Davalı ... ve Çizgi Kırtasiye ve Büro Malz. San. ve Tic. Ltd. Şti. cevap dilekçelerinde özetle; zamanaşımı definde bulunduklarını, davalılardan ...'in işveren olmadığı için husumet yöneltilmesinin mümkün olmadığını, davacının işe giriş bildiriminin yapıldığını, bordrolarının ve primlerinin zamanında ödendiğini, SGK kayıtlarındaki hatalardan sorumlu tutulmalarının mümkün olmadığını beyanla, davanın reddine dair karar verilmesini talep etmiştir.

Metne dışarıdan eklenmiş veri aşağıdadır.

import Mathlib
import Summits.ResolutionOfSingularities.ResolutionOfSingularities.Theorems.WeightedInvariantLocalWeightedDropTOT2StepBlowOne

/-!
# TOT2-LINE (P3) B6 step 4/6: THE `u₂`-ORIGIN POINT ANSWER — the budget drops by at least one per surviving branch, and at a conflict

Sub-problem `ResolutionOfSingularities`, ENGINE crux `stmt-ResolutionOfSingularities-8899` (`LocalWeightedDrop`), skeleton v35 (2e806da509994632),
registered stub `stub_conflictBudget` (P3); plan `L/res-L1-w43-stub-2/g6/B6-PLAN.md` §1.  [OURS · L1 W4.3 · chain w43 · res-L1-w43-stub-2 g6 (owner of
(P3)); def-free; bricks B3 / B4-2 / D3 v2 / injectivity for the chart `(u₁u₂, u₂, u₂y)` as typed HYPOTHESES; nothing here is a statement of any
manuscript; AI-produced, gate-checked, weaker than expert review.]

Successor `A′ = blowTwoT d A`, `N′ = insert 1 (N.filter (· = 0))` (so `β′ = 1`), chart `Φ f = f(u₁u₂, u₂, u₂y)`: a surviving branch has `b′ = b`,
`a′ + b′ = a` (B3 + `Φ u₁ = u₁u₂`), and `row_chartTwo` gives slack `1`; the conflict branch (`a = 1`) never survives, so it dies with charge `≥ 2`.
* `conflictBudgetD_blowTwoT_le`, `conflictBudgetD_blowTwoT_lt`.
-/

set_option linter.dupNamespace false -- mandated namespace of this single-conjunct summit

noncomputable section

namespace Summit.ResolutionOfSingularities.ResolutionOfSingularities.Theorems

namespace TOT2Branch

open MvPowerSeries IsLocalRing PolyDescent Literature.AlgebraicGeometry.Resolution

variable {k : Type} [Field k]

/-- ROW `u₂`-origin on charges: with `b′ = b`, `a′ + b′ = a` and `β′ = 1`, the new charge plus `1` is at most the old charge. -/
theorem charge_chartTwo_le {d : ℕ} {A A' : Fin d → MvPowerSeries (Fin 2) k} {N N' : Finset (Fin 2)} {P P' : Ideal (MvPowerSeries (Fin 3) k)}
    (hβ' : betaTwo d A' N' = 1)
    (ha' : branchVal P' (X 0) ≠ ⊤) (hb' : branchVal P' (X 1) ≠ ⊤) (h1a : 1 ≤ branchVal P' (X 0)) (h1b : 1 ≤ branchVal P' (X 1))
    (hbb : branchVal P' (X 1) = branchVal P (X 1)) (haa : branchVal P' (X 0) + branchVal P' (X 1) = branchVal P (X 0)) :
    charge d A' N' P' + 1 ≤ charge d A N P := by
  have hb : branchVal P (X 1) ≠ ⊤ := hbb ▸ hb'
  have ha : branchVal P (X 0) ≠ ⊤ := by rw [← haa]; exact WithTop.add_ne_top.mpr ⟨ha', hb'⟩
  rw [charge_eq, charge_eq, hβ', branchMult, branchMult, toNat_min_of_ne_top ha' hb', toNat_min_of_ne_top ha hb]
  have hκ' := kappa_le_one P'
  have hκm : kappa P' = 1 → min (branchVal P' (X 0)).toNat (branchVal P' (X 1)).toNat = 1 := fun h => by
    obtain ⟨h0, h1⟩ := kappa_eq_one_iff.mp h
    rw [toNat_eq_one_of_eq_one h0, toNat_eq_one_of_eq_one h1]; rfl
  have hbb' : (branchVal P' (X 1)).toNat = (branchVal P (X 1)).toNat := by rw [hbb]
  have haa' : (branchVal P' (X 0)).toNat + (branchVal P (X 1)).toNat = (branchVal P (X 0)).toNat := by
    rw [← hbb', ← ENat.toNat_add ha' hb', haa]
  have h1a' := one_le_toNat h1a ha'
  have h1b' := one_le_toNat h1b hb'
  have hm1 : 1 ≤ min (branchVal P' (X 0)).toNat (branchVal P' (X 1)).toNat := le_min h1a' h1b'
  have hκ2 : kappa P' + 1 ≤ 2 * min (branchVal P' (X 0)).toNat (branchVal P' (X 1)).toNat := by
    rcases Nat.le_one_iff_eq_zero_or_eq_one.mp hκ' with h | h
    · rw [h]; omega
    · have := hκm h; rw [h]; omega
  calc 2 * (branchVal P' (X 0)).toNat + 1 * (2 * ((branchVal P' (X 1)).toNat - min (branchVal P' (X 0)).toNat (branchVal P' (X 1)).toNat) +
        kappa P') + 1 ≤ 2 * (branchVal P (X 0)).toNat := by omega
    _ ≤ 2 * (branchVal P (X 0)).toNat + betaTwo d A N * (2 * ((branchVal P (X 1)).toNat -
        min (branchVal P (X 0)).toNat (branchVal P (X 1)).toNat) + kappa P) := Nat.le_add_right _ _

section Step

variable {d : ℕ} {A : Fin d → MvPowerSeries (Fin 2) k} {N N' : Finset (Fin 2)}
  (Φ : MvPowerSeries (Fin 3) k →ₐ[k] MvPowerSeries (Fin 3) k)

/-- **B6 STEP `u₂`-ORIGIN.**  `M′ ≤ M`, and `M′ < M` as soon as some non-line one-dimensional top-locus prime of `A` with `v(u₁) = 1` exists
(such a prime never survives at the `u₂`-origin: `a = a′ + b′ ≥ 2` there). -/
theorem conflictBudgetD_blowTwoT_le (p : ℕ) [Fact p.Prime] [CharP k p] [IsAlgClosed k]
    (hΦ : ∀ f, Φ f = subst (![X 0 * X 1, X 1, X 1 * X 2] : Fin 3 → MvPowerSeries (Fin 3) k) f)
    (hB3 : ∀ (P' : Ideal (MvPowerSeries (Fin 3) k)) [P'.IsPrime], ringKrullDim (MvPowerSeries (Fin 3) k ⧸ P') = 1 →
      (X 1 : MvPowerSeries (Fin 3) k) ∉ P' →
      ringKrullDim (MvPowerSeries (Fin 3) k ⧸ P'.comap Φ) = 1 ∧ ∀ f, branchVal (P'.comap Φ) f = branchVal P' (Φ f))
    (hB4 : ∀ (P' : Ideal (MvPowerSeries (Fin 3) k)), P' ∈ topPrimes d (blowTwoT d A) → (X 1 : MvPowerSeries (Fin 3) k) ∉ P' →
      P'.comap Φ ∈ topPrimes d A)
    (hD3 : ∀ (P Q : Ideal (MvPowerSeries (Fin 3) k)), P ∈ topPrimes d A → Q ∈ topPrimes d A → P ≠ Q →
      ringKrullDim (MvPowerSeries (Fin 3) k ⧸ P) = 1 → ringKrullDim (MvPowerSeries (Fin 3) k ⧸ Q) = 1 → pairVal P Q < ⊤)
    (hinj : ∀ (P' Q' : Ideal (MvPowerSeries (Fin 3) k)), P'.IsPrime → Q'.IsPrime → ringKrullDim (MvPowerSeries (Fin 3) k ⧸ P') = 1 →
      ringKrullDim (MvPowerSeries (Fin 3) k ⧸ Q') = 1 → (X 1 : MvPowerSeries (Fin 3) k) ∉ P' → (X 1 : MvPowerSeries (Fin 3) k) ∉ Q' →
      P'.comap Φ = Q'.comap Φ → P' = Q')
    (hctx : ∃ (b : MvPowerSeries (Fin (2 + 1)) k) (δ : TameFourTupleDrop.Decoration k 2) (Θ : Fin (2 + 1) → MvPowerSeries (Fin (2 + 1)) k),
      TameFourTupleDrop.Admissible b δ ∧ 2 ≤ δ.o ∧ δ.c = d ∧ δ.PresBy d A N Θ)
    (hN' : N' = insert 1 (N.filter fun l => l = 0)) :
    conflictBudgetD d (blowTwoT d A) N' ≤ conflictBudgetD d A N ∧
      ∀ P₀ ∈ topPrimesDNL d A, branchVal P₀ (X 0) = 1 → conflictBudgetD d (blowTwoT d A) N' < conflictBudgetD d A N := by
  classical
  have hd2 : 2 ≤ d := NCBranchPrimes.two_le_of_presContext hctx
  have hsq : Squarefree (NCPoly.monicGerm d A) := NCBranchPrimes.squarefree_monicGerm_of_presContext hctx
  set A' := blowTwoT d A with hA'
  have hs : HasSubst (![X 0 * X 1, X 1, X 1 * X 2] : Fin 3 → MvPowerSeries (Fin 3) k) :=
    hasSubst_of_constantCoeff_zero fun i => by fin_cases i <;> simp
  have hΦX0 : Φ (X 0) = X 0 * X 1 := by rw [hΦ, subst_X hs]; rfl
  have hΦX1 : Φ (X 1) = X 1 := by rw [hΦ, subst_X hs]; rfl
  have hΦ₂ : ∀ g : MvPowerSeries (Fin 2) k, Φ (toThree g) = toThree (subst (![X 0 * X 1, X 1] : Fin 2 → MvPowerSeries (Fin 2) k) g) := by
    intro g
    rw [hΦ, toThree]
    exact subst_rename_eq_rename_subst _ (fun i => by fin_cases i <;> simp) _ (fun i => by fin_cases i <;> simp)
      (fun i => by fin_cases i <;> simp [rename_X, map_mul, succAbove_two_one]) g
  have hβ' : betaTwo d A' N' = 1 := (betaTwo_eq_one_iff).mpr (Or.inl (by rw [hN']; simp))
  -- index sets
  have hfinS : (topPrimesDNL d A).Finite := (topPrimesNL_finite p hctx).subset (topPrimesDNL_subset_topPrimesNL d A)
  set ι : Ideal (MvPowerSeries (Fin 3) k) → Ideal (MvPowerSeries (Fin 3) k) := fun P' => P'.comap Φ with hιdef
  have hιmem : ∀ P' ∈ topPrimesDNL d A', ι P' ∈ topPrimesDNL d A := by
    intro P' hP'
    obtain ⟨⟨hP'top, hdim'⟩, hX0', hX1'⟩ := hP'
    haveI := hP'top.1
    obtain ⟨hdim, -⟩ := hB3 P' hdim' hX1'
    refine ⟨⟨hB4 P' hP'top hX1', hdim⟩, ?_, ?_⟩
    · rw [hιdef, Ideal.mem_comap]; show Φ (X 0) ∉ P'; rw [hΦX0]
      exact fun h => (hP'top.1.mem_or_mem h).elim hX0' hX1'
    · rw [hιdef, Ideal.mem_comap]; show Φ (X 1) ∉ P'; rw [hΦX1]; exact hX1'
  have hinjOn : Set.InjOn ι (topPrimesDNL d A') := by
    intro P' hP' Q' hQ' h
    exact hinj P' Q' hP'.1.1.1 hQ'.1.1.1 hP'.1.2 hQ'.1.2 hP'.2.2 hQ'.2.2 h
  have hfinS' : (topPrimesDNL d A').Finite :=
    Set.Finite.of_finite_image (hfinS.subset (fun P hP => by obtain ⟨P', hP', rfl⟩ := hP; exact hιmem P' hP')) hinjOn
  set S := hfinS.toFinset with hSdef
  set S' := hfinS'.toFinset with hS'def
  have hmemS : ∀ {P}, P ∈ S ↔ P ∈ topPrimesDNL d A := fun {P} => Set.Finite.mem_toFinset _
  have hmemS' : ∀ {P'}, P' ∈ S' ↔ P' ∈ topPrimesDNL d A' := fun {P'} => Set.Finite.mem_toFinset _
  have hvals : ∀ P' ∈ topPrimesDNL d A',
      branchVal P' (X 0) ≠ ⊤ ∧ branchVal P' (X 1) ≠ ⊤ ∧ 1 ≤ branchVal P' (X 0) ∧ 1 ≤ branchVal P' (X 1) ∧
      branchVal P' (X 1) = branchVal (ι P') (X 1) ∧ branchVal P' (X 0) + branchVal P' (X 1) = branchVal (ι P') (X 0) := by
    intro P' hP'
    obtain ⟨⟨hP'top, hdim'⟩, hX0', hX1'⟩ := hP'
    haveI := hP'top.1
    obtain ⟨-, hval⟩ := hB3 P' hdim' hX1'
    refine ⟨(branchVal_eq_top_iff_of_dim hdim' _).not.mpr hX0', (branchVal_eq_top_iff_of_dim hdim' _).not.mpr hX1',
      one_le_branchVal_X_of_dim hdim' 0, one_le_branchVal_X_of_dim hdim' 1, ?_, ?_⟩
    · rw [hιdef]; show _ = branchVal (P'.comap Φ) (X 1); rw [hval, hΦX1]
    · rw [hιdef]; show _ = branchVal (P'.comap Φ) (X 0); rw [hval, hΦX0, branchVal_mul_of_dim hdim']
  have hc : ∀ P' ∈ S', charge d A' N' P' + 1 ≤ charge d A N (ι P') +
      2 * ∑ Q ∈ S.filter (fun Q => Q ∉ S'.image ι), ((pairVal (ι P') Q).toNat + (pairVal Q (ι P')).toNat) := by
    intro P' hP'
    obtain ⟨ha', hb', h1a, h1b, hbb, haa⟩ := hvals P' (hmemS'.mp hP')
    exact le_add_right (charge_chartTwo_le hβ' ha' hb' h1a h1b hbb haa)
  have hq : ∀ P' ∈ S', ∀ Q' ∈ S', P' ≠ Q' → (pairVal P' Q').toNat ≤ (pairVal (ι P') (ι Q')).toNat := by
    intro P' hP' Q' hQ' hne
    have hP'm := hmemS'.mp hP'
    have hQ'm := hmemS'.mp hQ'
    haveI := hP'm.1.1.1
    haveI := hQ'm.1.1.1
    obtain ⟨-, hval⟩ := hB3 P' hP'm.1.2 hP'm.2.2
    have hle : pairVal P' Q' + branchVal P' (X 1) ≤ pairVal (ι P') (ι Q') :=
      pairVal_add_le_of_transport Φ.toRingHom (subst (![X 0 * X 1, X 1] : Fin 2 → MvPowerSeries (Fin 2) k)) hΦ₂ hP'm.1.2 rfl rfl
        (fun f => (hval f).symm ▸ rfl) (X 1) hQ'm.2.2 fun g hg0 => by
          obtain ⟨ĝ, hĝ⟩ := exists_chartTwo_eq_mul hg0
          exact ⟨ĝ, by rw [hĝ, map_mul, toThree_X]; rfl⟩
    have hιne : ι P' ≠ ι Q' := fun h => hne (hinjOn hP'm hQ'm h)
    have hfin : pairVal (ι P') (ι Q') < ⊤ :=
      hD3 _ _ (hιmem P' hP'm).1.1 (hιmem Q' hQ'm).1.1 hιne (hιmem P' hP'm).1.2 (hιmem Q' hQ'm).1.2
    exact ENat.toNat_le_toNat (le_trans le_self_add hle) hfin.ne
  have hιS : ∀ P' ∈ S', ι P' ∈ S := fun P' hP' => hmemS.mpr (hιmem P' (hmemS'.mp hP'))
  have hinjS : Set.InjOn ι S' := fun P' hP' Q' hQ' h => hinjOn (hmemS'.mp hP') (hmemS'.mp hQ') h
  have hmain := budget_comparison S' S ι hιS hinjS (charge d A' N') (fun _ => 1) (charge d A N)
    (fun P' Q' => (pairVal P' Q').toNat) (fun P Q => (pairVal P Q).toNat) hq hc
  rw [conflictBudgetD_eq_sum hfinS' N', conflictBudgetD_eq_sum hfinS N, ← hSdef, ← hS'def]
  refine ⟨by omega, fun P₀ hP₀ ha₀ => ?_⟩
  -- `P₀` does not survive: a surviving image has `v(u₁) = a′ + b′ ≥ 2`
  have hsurv : ∀ P' ∈ S', ι P' ≠ P₀ := by
    intro P' hP' h
    obtain ⟨ha', hb', h1a, h1b, -, haa⟩ := hvals P' (hmemS'.mp hP')
    rw [h, ha₀] at haa
    have h2 : (2 : ℕ∞) ≤ branchVal P' (X 0) + branchVal P' (X 1) := by
      calc (2 : ℕ∞) = 1 + 1 := by norm_num
        _ ≤ _ := add_le_add h1a h1b
    rw [haa] at h2
    exact absurd h2 (by norm_num)
  have hP₀S : P₀ ∈ S := hmemS.mpr hP₀
  have hmem : P₀ ∈ S.filter (fun Q => Q ∉ S'.image ι) := mem_filter_not_mem_image.mpr ⟨hP₀S, hsurv⟩
  have h1 : charge d A N P₀ ≤ ∑ Q ∈ S.filter (fun Q => Q ∉ S'.image ι), charge d A N Q :=
    Finset.single_le_sum (fun _ _ => Nat.zero_le _) hmem
  have h2 : 2 ≤ charge d A N P₀ := two_le_charge p hd2 hsq (topPrimesDNL_subset_topPrimesNL d A hP₀) N
  omega

/-- **B6 STEP `u₂`-ORIGIN: the conf-law** — at a conflict state the budget drops (the conflict branch of D5 dies). -/
theorem conflictBudgetD_blowTwoT_lt (p : ℕ) [Fact p.Prime] [CharP k p] [IsAlgClosed k]
    (hΦ : ∀ f, Φ f = subst (![X 0 * X 1, X 1, X 1 * X 2] : Fin 3 → MvPowerSeries (Fin 3) k) f)
    (hB3 : ∀ (P' : Ideal (MvPowerSeries (Fin 3) k)) [P'.IsPrime], ringKrullDim (MvPowerSeries (Fin 3) k ⧸ P') = 1 →
      (X 1 : MvPowerSeries (Fin 3) k) ∉ P' →
      ringKrullDim (MvPowerSeries (Fin 3) k ⧸ P'.comap Φ) = 1 ∧ ∀ f, branchVal (P'.comap Φ) f = branchVal P' (Φ f))
    (hB4 : ∀ (P' : Ideal (MvPowerSeries (Fin 3) k)), P' ∈ topPrimes d (blowTwoT d A) → (X 1 : MvPowerSeries (Fin 3) k) ∉ P' →
      P'.comap Φ ∈ topPrimes d A)
    (hD3 : ∀ (P Q : Ideal (MvPowerSeries (Fin 3) k)), P ∈ topPrimes d A → Q ∈ topPrimes d A → P ≠ Q →
      ringKrullDim (MvPowerSeries (Fin 3) k ⧸ P) = 1 → ringKrullDim (MvPowerSeries (Fin 3) k ⧸ Q) = 1 → pairVal P Q < ⊤)
    (hinj : ∀ (P' Q' : Ideal (MvPowerSeries (Fin 3) k)), P'.IsPrime → Q'.IsPrime → ringKrullDim (MvPowerSeries (Fin 3) k ⧸ P') = 1 →
      ringKrullDim (MvPowerSeries (Fin 3) k ⧸ Q') = 1 → (X 1 : MvPowerSeries (Fin 3) k) ∉ P' → (X 1 : MvPowerSeries (Fin 3) k) ∉ Q' →
      P'.comap Φ = Q'.comap Φ → P' = Q')
    (hctx : ∃ (b : MvPowerSeries (Fin (2 + 1)) k) (δ : TameFourTupleDrop.Decoration k 2) (Θ : Fin (2 + 1) → MvPowerSeries (Fin (2 + 1)) k),
      TameFourTupleDrop.Admissible b δ ∧ 2 ≤ δ.o ∧ δ.c = d ∧ δ.PresBy d A N Θ)
    (hin : InPoly d A) (hconf : NCPoly.Conflict d A N) (hN' : N' = insert 1 (N.filter fun l => l = 0)) :
    conflictBudgetD d (blowTwoT d A) N' < conflictBudgetD d A N := by
  have hd2 : 2 ≤ d := NCBranchPrimes.two_le_of_presContext hctx
  have hsq : Squarefree (NCPoly.monicGerm d A) := NCBranchPrimes.squarefree_monicGerm_of_presContext hctx
  obtain ⟨P₀, hP₀, ha₀⟩ := exists_transverse_of_conflict p hctx hin hconf
  have hP₀D : P₀ ∈ topPrimesDNL d A := mem_topPrimesDNL_of_mem_topPrimesNL hP₀ (ringKrullDim_eq_one_of_mem_topPrimes p hd2 hsq hP₀.1)
  exact (conflictBudgetD_blowTwoT_le Φ p hΦ hB3 hB4 hD3 hinj hctx hN').2 P₀ hP₀D ha₀

end Step

end TOT2Branch

end Summit.ResolutionOfSingularities.ResolutionOfSingularities.Theorems

end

Feri müdahil kurum vekili cevap dilekçesinde özetle; Kurum işleminin usul ve yasaya uygun olduğunu beyanla, haksız ve yersiz açılan davanın reddine dair karar verilmesini talep etmiştir.
III-MAHKEME KARARI:
A-İLK DERECE MAHKEME KARARI
İlk Derece Mahkemesince; davanın kabulü ile; davacının 01/03/1999-30/04/1999 tarihleri arasında 506 sayılı Yasaya tabi sigortalı olarak çalıştığının tespitine, dair karar verilmiştir.
Davalı şirket vekili istinaf dilekçesinde; mahkemece verilen kararın yasalara ve usullere uygun verilmediği, davanın zamanaşımı yönünden usulden reddinin gerektiği, davanın esas yönünden reddine karar verilmesi gerektiği, gerekçeleri ve resen tespit edilecek gerekçelerle kararın kaldırılması ve davanın reddine dair karar verilmesini istemiştir.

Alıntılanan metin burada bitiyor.